■ Problem description: From the entries below, copy exactly the lines from the one that contains "theorem abs_const_sub_beta0_le (T" through the one that contains "have hδ : ∀", both included, and only those.

—————

import Summits.QuantumFields.BalabanUV.Beta.EriceFlowEnclosureB12AsPrintedPointwiseFadingLimitFloors
import Literature.MathematicalPhysics.QuantumFieldTheory.Balaban1983to89.B12Beta

/-!
# Beta / EriceFlowEnclosureB12AsPrintedPointwiseFadingLimitOneLoop — WHAT (0.31) FORCES, part 11e: THE ASYMPTOTIC CONSTANT IS THE LIMIT OF THE ONE-LOOP COEFFICIENTS.  With the
# PRINTED one-loop split `β_{k+1} = β⁰_{k+1} + β¹_{k+1}(g_0,…,g_k)` ([I] (2.12)–(2.14) p. 268, tree shape `B12Beta.OneLoopSplit`: `β¹` vanishes at `g_k = 0`) and the cell's corner bound (AF-1)
# `|β¹_{k+1}(p)| ≤ C_r·p_k` on the boxes (row an4's letter; the gaps cell's `Spine/NE4/AsymptoticContent` input), the constant history `(δ,…,δ)` reads `|β_{k+1}(δ,…,δ) − β⁰_{k+1}| ≤ C_r δ`; part 11's
# sandwich `|β_{k+1}(δ,…,δ) − b⋆| ≤ 2Cδ∕(1−θ) + cθ^k∕(1−θ)` then gives, letting δ → 0⁺ at FIXED k, §1 **`abs_beta0_sub_bstar_le`**:
#   **`|β⁰_{k+1} − b⋆| ≤ cθ^k∕(1−θ)`  for EVERY k**
# — the one-loop coefficients converge to THE asymptotic constant at NE4's own geometric rate (`tendsto_beta0_bstar`).  So the limit `β⁰_∞` that the gaps cell's `AsymptoticContent.conv_of_scaleShiftRate`
# produces from NE4 + (AF-1) (unnamed there: «∃ binf») IS part 11's `b⋆` (`limit_eq_bstar`: any geometric-rate limit of β⁰ equals b⋆) — the same number as `lim_{u→0⁺} betaInf β (u,u,…)`, the supremum of
# the eventual floors, the sharp (0.31) constant and the bare-coupling coefficient (parts 11–11d).  §2 on the as-printed carrier: `Theorem2Statement S hL` AS TYPED + `hrg` + node U2's letters + any
# printed-type split of `S.β` with the corner bound ⟹ **`oneBit_of_typedTheorem2`**: `β⁰_{k+1} → b⋆` AND `0 < b⋆` — i.e. the ONE BIT «`0 < lim_k β⁰_k`» to which the gaps cell's `Spine/NE4/LimitFormFromNE4`
# reduces binder B3 (`DagBinding.EndpointExistence`) and [I] Thm 2 AS PRINTED (modulo the CAP sign list), given NE4 + (AF-1) + (C) + (U), is itself a CONSEQUENCE of Theorem 2 AS TYPED under node
# U2's moduli: on those hypotheses the TYPED reading already carries the sign of the one-loop limit (part 10b gave the eventual floor; this names the limit and its sign)
# (β-flow team, prover 2 = lower ∕ positivity side, unit `b2b-balaban-beta-bflow-p2`, gen 49; ROW AP-I × the printed one-loop split × the gaps cell's NE4 bookkeeping; junction)

HONEST FRAMING (page 1 of everything the β sub-cell writes): discharging `BetaPertH` makes Bałaban's UV stability UNCONDITIONAL — a
real constructive-QFT result; it is NOT the continuum limit and NOT the Clay problem.  HONEST DEPENDENCY (cell reorg 2026-08-19,
verbatim): «continuum YM on T⁴ ⇐ BetaPertH ∧ nine spine estimates (0/9 proved); BetaPertH ⇐ (D1) ∧ (D4) ∧ CAP+tail; G-an2-4 gates
asym, D1 and NE2/3/4.»  THIS MODULE DISCHARGES NOTHING: [folklore] limit calculus for an ABSTRACT `β : FlowStep.HBeta` with a DISPLAYED split `T : B12Beta.OneLoopSplit β` (the printed SHAPE of
(2.12)–(2.14); which numbers β⁰_{k+1} Bałaban's construction produces is NOT used), under LETTERS displayed as hypotheses: the corner bound (AF-1) (p. 264 clause made quantitative and k-uniform —
UNPRINTED uniformity, GAPS G-adv2-3 ∕ G-b12-2), node U2's `HistLipschitz ∕ FadingMemory ∕ ScaleShiftRate` (NOT printed: p. 298 ∕ p. 264; G-t4-U2-1∕2), and in §2 the NAMED FIELDS of `B12BetaAsPrinted`
(`Theorem2Statement` STATED WITHOUT PROOF p. 259 — a HYPOTHESIS) with `hrg`.  (AF-0r) ∕ (AF-0∞) (rows an1∕an2∕an3∕an5, GAPS G-an2-4) are NOT discharged: they are DERIVED here only from the listed
letters, none of which is printed.  `b⋆` is a real with a displayed property.  Nothing of Bałaban's (1.22) ∕ one-loop coefficients is asserted.

WHAT THIS FILE PROVES (0 sorry, 0 def): §1 `abs_const_sub_beta0_le` (`|β_{k+1}(δ,…,δ) − β⁰_{k+1}| ≤ C_r δ`), **`abs_beta0_sub_bstar_le`** (`|β⁰_{k+1} − b⋆| ≤ cθ^k∕(1−θ)`), **`tendsto_beta0_bstar`**,
**`limit_eq_bstar`** (any geometric-rate limit of β⁰ is b⋆), `beta0_eventually_pos` (`b⋆ > 0 ⟹ β⁰_{k+1} ≥ b⋆∕2` past a threshold); §2 **`oneBit_of_typedTheorem2`**, `oneBit_of_typedTheorem2'` (`hrg` from
`Definitions` + (U)).
NOT CLAIMED: the value or sign of Bałaban's one-loop coefficients; (AF-0r)∕(AF-0∞)∕(AF-1) for Bałaban's β; binder B3; Theorem 2; `BetaPertH`; continuum; Clay.
-/

namespace Summit.QuantumFields.BalabanUV.Beta.EriceFlowEnclosureB12AsPrintedPointwiseFadingLimitOneLoop

open Finset Filter Topology
open Literature.MathematicalPhysics.QuantumFieldTheory.Balaban1983to89
open Literature.MathematicalPhysics.QuantumFieldTheory.Balaban1983to89.B12BetaAsPrinted
open Literature.MathematicalPhysics.QuantumFieldTheory.Balaban1983to89.FlowStep (HBeta prefixOf Box mem_box box_mono RGEqH BetaUpperH)
open Literature.MathematicalPhysics.QuantumFieldTheory.Balaban1983to89.T4CouplingMatching (HistLipschitz FadingMemory ScaleShiftRate
  EventualLowerH)
open Literature.MathematicalPhysics.QuantumFieldTheory.Balaban1983to89.T4BetaStationary (SeqBox betaInf constant_nonneg_of_scaleShiftRate)
open Summit.QuantumFields.BalabanUV.Beta.EriceFlowEnclosureB12AsPrintedTunedUpper (hrg_of_betaUpperH)
open Summit.QuantumFields.BalabanUV.Beta.EriceFlowEnclosureB12AsPrintedPointwiseFadingDrift (runs_of_theorem2)
open Summit.QuantumFields.BalabanUV.Beta.EriceFlowEnclosureB12AsPrintedPointwiseFadingLimit
open Summit.QuantumFields.BalabanUV.Beta.EriceFlowEnclosureB12AsPrintedPointwiseFadingLimitFloors

noncomputable section

variable {β : HBeta} {γ C Cr c θ : ℝ} {Λ : ℕ → ℕ → ℝ}

/-! ## §1 The one-loop coefficients converge to `b⋆` at NE4's rate -/

/-- **The constant history read through the split**: with `T : OneLoopSplit β` and the corner bound `|β¹_{k+1}(p)| ≤ C_r·p_k` on ]0, γ]^{k+1}, for `0 < δ ≤ γ`:
`|β_{k+1}(δ,…,δ) − β⁰_{k+1}| ≤ C_r δ`. [cite: Balaban1987RG1, (2.12)–(2.14) p.268 with §1 p.264] -/
theorem abs_const_sub_beta0_le (T : B12Beta.OneLoopSplit β)
    (hAF1 : ∀ (k : ℕ) (p : Fin (k + 1) → ℝ), p ∈ Box γ k → |T.β1 k p| ≤ Cr * p (Fin.last k))
    {δ : ℝ} (hδ : 0 < δ) (hδγ : δ ≤ γ) (k : ℕ) :
    |β k (fun _ : Fin (k + 1) => δ) - T.β0 k| ≤ Cr * δ := by
  have hconst : (fun _ : Fin (k + 1) => δ) ∈ Box γ k := mem_box.mpr fun _ => ⟨hδ, hδγ⟩
  have h := hAF1 k (fun _ => δ) hconst
  rw [T.split k (fun _ => δ)]
  simpa using h

/-- **THE ONE-LOOP COEFFICIENTS CONVERGE TO THE ASYMPTOTIC CONSTANT AT NE4's RATE: `|β⁰_{k+1} − b⋆| ≤ cθ^k∕(1−θ)`.**  Node U2's moduli + NE4 (0 ≤ θ < 1, 0 ≤ C, 0 < γ), `b⋆` (`hb`), a split
`T : OneLoopSplit β` with the corner bound (AF-1) ⟹ for EVERY k, `|β⁰_{k+1} − b⋆| ≤ cθ^k∕(1−θ)`: at every `0 < δ ≤ γ`, `|β⁰_{k+1} − b⋆| ≤ C_rδ + 2Cδ∕(1−θ) + cθ^k∕(1−θ)` (part 11's
`abs_beta_sub_bstar_le` on the constant history); δ → 0⁺ at fixed k.  This is (AF-0r) with the limit IDENTIFIED as `b⋆`. [cite: Balaban1987RG1, (2.12)–(2.14) p.268, §1 p.264, §5 p.298] -/
theorem abs_beta0_sub_bstar_le (hL : HistLipschitz Λ γ β) (hΛ : FadingMemory C θ Λ) (hS : ScaleShiftRate c θ γ β)
    (hθ0 : 0 ≤ θ) (hθ1 : θ < 1) (hC : 0 ≤ C) (hγ : 0 < γ) {bstar : ℝ}
    (hb : ∀ u : ℝ, 0 < u → u ≤ γ → |betaInf β (fun _ : ℕ => u) - bstar| ≤ C * u / (1 - θ))
    (T : B12Beta.OneLoopSplit β)
    (hAF1 : ∀ (k : ℕ) (p : Fin (k + 1) → ℝ), p ∈ Box γ k → |T.β1 k p| ≤ Cr * p (Fin.last k)) (k : ℕ) :
    |T.β0 k - bstar| ≤ c * θ ^ k / (1 - θ) := by
  have h1θ : 0 < 1 - θ := by linarith
  -- C_r ≥ 0 (from the bound at the constant history γ)
  have hCr : 0 ≤ Cr := by
    have h := hAF1 0 (fun _ => γ) (mem_box.mpr fun _ => ⟨hγ, le_rfl⟩)
    have : 0 ≤ Cr * γ := (abs_nonneg _).trans h
    nlinarith
  have hδ : ∀ δ : ℝ, 0 < δ → δ ≤ γ → |T.β0 k - bstar| ≤ (Cr + 2 * C / (1 - θ)) * δ + c * θ ^ k / (1 - θ) := by
    intro δ hδ hδγ
    have h1 := abs_const_sub_beta0_le T hAF1 hδ hδγ k
    have h2 := abs_beta_sub_bstar_le hL hΛ hS hθ0 hθ1 hC hb hδ hδγ (k := k) (v := fun _ => δ) (mem_box.mpr fun _ => ⟨hδ, le_rfl⟩)
    have htri : |T.β0 k - bstar| ≤ |β k (fun _ : Fin (k + 1) => δ) - T.β0 k| + |β k (fun _ : Fin (k + 1) => δ) - bstar| := by
      rw [abs_sub_comm (β k _) (T.β0 k)]
      exact abs_sub_le (T.β0 k) (β k (fun _ : Fin (k + 1) => δ)) bstar
    have e : (Cr + 2 * C / (1 - θ)) * δ = Cr * δ + 2 * C * δ / (1 - θ) := by ring
    linarith
  refine le_of_forall_pos_le_add fun ε hε => ?_
  set A : ℝ := Cr + 2 * C / (1 - θ) with hA
  have hA0 : 0 ≤ A := by rw [hA]; positivity
  set δ : ℝ := min γ (ε / (A + 1)) with hδdef
  have hδ0 : 0 < δ := lt_min hγ (by positivity)
  have hδγ : δ ≤ γ := min_le_left _ _
  have hAδ : A * δ ≤ ε := by
    have h1 : δ ≤ ε / (A + 1) := min_le_right _ _
    have h2 : (A + 1) * δ ≤ ε := by rwa [le_div_iff₀ (by positivity), mul_comm] at h1
    nlinarith [hδ0.le]
  linarith [hδ δ hδ0 hδγ]

/-- **`β⁰_{k+1} ⟶ b⋆`.** [cite: Balaban1987RG1, (2.12)–(2.14) p.268 with §5 p.298] -/
theorem tendsto_beta0_bstar (hL : HistLipschitz Λ γ β) (hΛ : FadingMemory C θ Λ) (hS : ScaleShiftRate c θ γ β)
    (hθ0 : 0 ≤ θ) (hθ1 : θ < 1) (hC : 0 ≤ C) (hγ : 0 < γ) {bstar : ℝ}
    (hb : ∀ u : ℝ, 0 < u → u ≤ γ → |betaInf β (fun _ : ℕ => u) - bstar| ≤ C * u / (1 - θ))
    (T : B12Beta.OneLoopSplit β)
    (hAF1 : ∀ (k : ℕ) (p : Fin (k + 1) → ℝ), p ∈ Box γ k → |T.β1 k p| ≤ Cr * p (Fin.last k)) :
    Tendsto (fun k => T.β0 k) atTop (𝓝 bstar) := by
  have hrate : Tendsto (fun k : ℕ => c * θ ^ k / (1 - θ)) atTop (𝓝 (c * 0 / (1 - θ))) :=
    ((tendsto_pow_atTop_nhds_zero_of_lt_one hθ0 hθ1).const_mul c).div_const _
  rw [mul_zero, zero_div] at hrate
  rw [Metric.tendsto_atTop]
  intro ε hε
  obtain ⟨k₀, hk₀⟩ := (Metric.tendsto_atTop.mp hrate) ε hε
  refine ⟨k₀, fun k hk => ?_⟩
  have h := hk₀ k hk
  rw [Real.dist_eq, sub_zero] at h
  rw [Real.dist_eq]
  exact lt_of_le_of_lt (abs_beta0_sub_bstar_le hL hΛ hS hθ0 hθ1 hC hγ hb T hAF1 k) (lt_of_abs_lt h)

/-- **ANY LIMIT OF THE ONE-LOOP COEFFICIENTS IS b⋆** — in particular the number «binf» of the gaps cell's `Spine/NE4/AsymptoticContent.conv_of_scaleShiftRate` (NE4 + corner bound ⟹
`∃ binf, |β⁰_{k+1} − binf| ≤ (c∕(1−θ))θ^k`) coincides with part 11's asymptotic constant whenever node U2's moduli hold too. [folklore] -/
theorem limit_eq_bstar (hL : HistLipschitz Λ γ β) (hΛ : FadingMemory C θ Λ) (hS : ScaleShiftRate c θ γ β)
    (hθ0 : 0 ≤ θ) (hθ1 : θ < 1) (hC : 0 ≤ C) (hγ : 0 < γ) {bstar : ℝ}
    (hb : ∀ u : ℝ, 0 < u → u ≤ γ → |betaInf β (fun _ : ℕ => u) - bstar| ≤ C * u / (1 - θ))
    (T : B12Beta.OneLoopSplit β)
    (hAF1 : ∀ (k : ℕ) (p : Fin (k + 1) → ℝ), p ∈ Box γ k → |T.β1 k p| ≤ Cr * p (Fin.last k))
    {binf : ℝ} (hlim : Tendsto (fun k => T.β0 k) atTop (𝓝 binf)) : binf = bstar :=
  tendsto_nhds_unique hlim (tendsto_beta0_bstar hL hΛ hS hθ0 hθ1 hC hγ hb T hAF1)

/-- With `b⋆ > 0` the one-loop coefficients are eventually ≥ b⋆∕2 (from the threshold `cθ^{k₀} ≤ (1−θ)b⋆∕2` on) — an (AF-0∞)-type eventual floor for β⁰, as a consequence. [folklore] -/
theorem beta0_eventually_pos (hL : HistLipschitz Λ γ β) (hΛ : FadingMemory C θ Λ) (hS : ScaleShiftRate c θ γ β)
    (hθ0 : 0 ≤ θ) (hθ1 : θ < 1) (hC : 0 ≤ C) (hγ : 0 < γ) {bstar : ℝ}
    (hb : ∀ u : ℝ, 0 < u → u ≤ γ → |betaInf β (fun _ : ℕ => u) - bstar| ≤ C * u / (1 - θ))
    (T : B12Beta.OneLoopSplit β)
    (hAF1 : ∀ (k : ℕ) (p : Fin (k + 1) → ℝ), p ∈ Box γ k → |T.β1 k p| ≤ Cr * p (Fin.last k))
    {k₀ : ℕ} (hk₀ : c * θ ^ k₀ ≤ (1 - θ) * bstar / 2) {k : ℕ} (hk : k₀ ≤ k) : bstar / 2 ≤ T.β0 k := by
  have h1θ : 0 < 1 - θ := by linarith
  have hc : 0 ≤ c := constant_nonneg_of_scaleShiftRate hS hγ
  have h := (abs_le.mp (abs_beta0_sub_bstar_le hL hΛ hS hθ0 hθ1 hC hγ hb T hAF1 k)).1
  have hθk : c * θ ^ k ≤ c * θ ^ k₀ := mul_le_mul_of_nonneg_left (pow_le_pow_of_le_one hθ0 hθ1.le hk) hc
  have hdiv : c * θ ^ k / (1 - θ) ≤ bstar / 2 := by rw [div_le_iff₀ h1θ]; linarith
  linarith

/-! ## §2 On the as-printed carrier: the ONE BIT of the gaps cell's reduction from Theorem 2 AS TYPED -/

variable {S : Setting}

/-- **THE ONE BIT FROM THEOREM 2 AS TYPED.**  `Theorem2Statement S hL` AS TYPED + prover 1's `hrg` + node U2's letters `HistLipschitz Λ γ_U S.β` ∕ `FadingMemory C θ Λ` ∕ `ScaleShiftRate c θ γ_U S.β`
(0 ≤ θ < 1) + `b⋆` + ANY printed-type split `T : OneLoopSplit S.β` with the corner bound (AF-1) on ]0, γ_U] ⟹ the one-loop coefficients CONVERGE, `β⁰_{k+1} → b⋆`, and their limit is POSITIVE,
`0 < b⋆` — the sign bit «`0 < lim_k β⁰_k`» of the gaps cell's `Spine/NE4/LimitFormFromNE4` (their `limPos_of_tendsto` converts this pair into their spelling), here a CONSEQUENCE of the typed
(0.31) (part 11c `bstar_pos_of_typedTheorem2` ∕ part 11a′ `bstar_pos_of_runs`). [cite: Balaban1987RG1, Thm 2 (0.31) p.259, (2.12)–(2.14) p.268, §1 p.264, §5 p.298] -/
theorem oneBit_of_typedTheorem2 {hL : Odd S.L ∧ 1 < S.L} (hT : Theorem2Statement S hL)
    {γU C Cr c θ : ℝ} {Λ : ℕ → ℕ → ℝ} (hγU : 0 < γU) (hθ0 : 0 ≤ θ) (hθ1 : θ < 1) (hC : 0 ≤ C)
    (hrg : ∀ P : B12.RunParams, Step.InInterval γU P.K (S.cpl P) → RGEqH P.K S.β (S.cpl P))
    (hLip : HistLipschitz Λ γU S.β) (hΛ : FadingMemory C θ Λ) (hS : ScaleShiftRate c θ γU S.β) {bstar : ℝ}
    (hb : ∀ u : ℝ, 0 < u → u ≤ γU → |betaInf S.β (fun _ : ℕ => u) - bstar| ≤ C * u / (1 - θ))
    (T : B12Beta.OneLoopSplit S.β)
    (hAF1 : ∀ (k : ℕ) (p : Fin (k + 1) → ℝ), p ∈ Box γU k → |T.β1 k p| ≤ Cr * p (Fin.last k)) :
    Tendsto (fun k => T.β0 k) atTop (𝓝 bstar) ∧ 0 < bstar := by
  obtain ⟨s, s', hs, -, hruns⟩ := runs_of_theorem2 hT hγU hrg
  exact ⟨tendsto_beta0_bstar hLip hΛ hS hθ0 hθ1 hC hγU hb T hAF1,
    bstar_pos_of_runs hLip hΛ hS hθ0 hθ1 hC hγU hb hs hruns⟩

/-- The same with `hrg` DISCHARGED from the printed `Definitions` and the upper letter (U) with `Mγ_U² < 1`. [cite: Balaban1987RG1, Thm 2 (0.31) p.259 with §1 p.264] -/
theorem oneBit_of_typedTheorem2' {hL : Odd S.L ∧ 1 < S.L} (hT : Theorem2Statement S hL) (hDef : Definitions S)
    {γU C Cr c θ M : ℝ} {Λ : ℕ → ℕ → ℝ} (hγU : 0 < γU) (hθ0 : 0 ≤ θ) (hθ1 : θ < 1) (hC : 0 ≤ C)
    (hub : BetaUpperH M γU S.β) (hMγ : M * γU ^ 2 < 1)
    (hLip : HistLipschitz Λ γU S.β) (hΛ : FadingMemory C θ Λ) (hS : ScaleShiftRate c θ γU S.β) {bstar : ℝ}
    (hb : ∀ u : ℝ, 0 < u → u ≤ γU → |betaInf S.β (fun _ : ℕ => u) - bstar| ≤ C * u / (1 - θ))
    (T : B12Beta.OneLoopSplit S.β)
    (hAF1 : ∀ (k : ℕ) (p : Fin (k + 1) → ℝ), p ∈ Box γU k → |T.β1 k p| ≤ Cr * p (Fin.last k)) :
    Tendsto (fun k => T.β0 k) atTop (𝓝 bstar) ∧ 0 < bstar :=
  oneBit_of_typedTheorem2 hT hγU hθ0 hθ1 hC (hrg_of_betaUpperH hDef hγU hub hMγ) hLip hΛ hS hb T hAF1

end

end Summit.QuantumFields.BalabanUV.Beta.EriceFlowEnclosureB12AsPrintedPointwiseFadingLimitOneLoop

—————

■ Answer to the exercise:
theorem abs_const_sub_beta0_le (T : B12Beta.OneLoopSplit β)
    (hAF1 : ∀ (k : ℕ) (p : Fin (k + 1) → ℝ), p ∈ Box γ k → |T.β1 k p| ≤ Cr * p (Fin.last k))
    {δ : ℝ} (hδ : 0 < δ) (hδγ : δ ≤ γ) (k : ℕ) :
    |β k (fun _ : Fin (k + 1) => δ) - T.β0 k| ≤ Cr * δ := by
  have hconst : (fun _ : Fin (k + 1) => δ) ∈ Box γ k := mem_box.mpr fun _ => ⟨hδ, hδγ⟩
  have h := hAF1 k (fun _ => δ) hconst
  rw [T.split k (fun _ => δ)]
  simpa using h

/-- **THE ONE-LOOP COEFFICIENTS CONVERGE TO THE ASYMPTOTIC CONSTANT AT NE4's RATE: `|β⁰_{k+1} − b⋆| ≤ cθ^k∕(1−θ)`.**  Node U2's moduli + NE4 (0 ≤ θ < 1, 0 ≤ C, 0 < γ), `b⋆` (`hb`), a split
`T : OneLoopSplit β` with the corner bound (AF-1) ⟹ for EVERY k, `|β⁰_{k+1} − b⋆| ≤ cθ^k∕(1−θ)`: at every `0 < δ ≤ γ`, `|β⁰_{k+1} − b⋆| ≤ C_rδ + 2Cδ∕(1−θ) + cθ^k∕(1−θ)` (part 11's
`abs_beta_sub_bstar_le` on the constant history); δ → 0⁺ at fixed k.  This is (AF-0r) with the limit IDENTIFIED as `b⋆`. [cite: Balaban1987RG1, (2.12)–(2.14) p.268, §1 p.264, §5 p.298] -/
theorem abs_beta0_sub_bstar_le (hL : HistLipschitz Λ γ β) (hΛ : FadingMemory C θ Λ) (hS : ScaleShiftRate c θ γ β)
    (hθ0 : 0 ≤ θ) (hθ1 : θ < 1) (hC : 0 ≤ C) (hγ : 0 < γ) {bstar : ℝ}
    (hb : ∀ u : ℝ, 0 < u → u ≤ γ → |betaInf β (fun _ : ℕ => u) - bstar| ≤ C * u / (1 - θ))
    (T : B12Beta.OneLoopSplit β)
    (hAF1 : ∀ (k : ℕ) (p : Fin (k + 1) → ℝ), p ∈ Box γ k → |T.β1 k p| ≤ Cr * p (Fin.last k)) (k : ℕ) :
    |T.β0 k - bstar| ≤ c * θ ^ k / (1 - θ) := by
  have h1θ : 0 < 1 - θ := by linarith
  -- C_r ≥ 0 (from the bound at the constant history γ)
  have hCr : 0 ≤ Cr := by
    have h := hAF1 0 (fun _ => γ) (mem_box.mpr fun _ => ⟨hγ, le_rfl⟩)
    have : 0 ≤ Cr * γ := (abs_nonneg _).trans h
    nlinarith
  have hδ : ∀ δ : ℝ, 0 < δ → δ ≤ γ → |T.β0 k - bstar| ≤ (Cr + 2 * C / (1 - θ)) * δ + c * θ ^ k / (1 - θ) := by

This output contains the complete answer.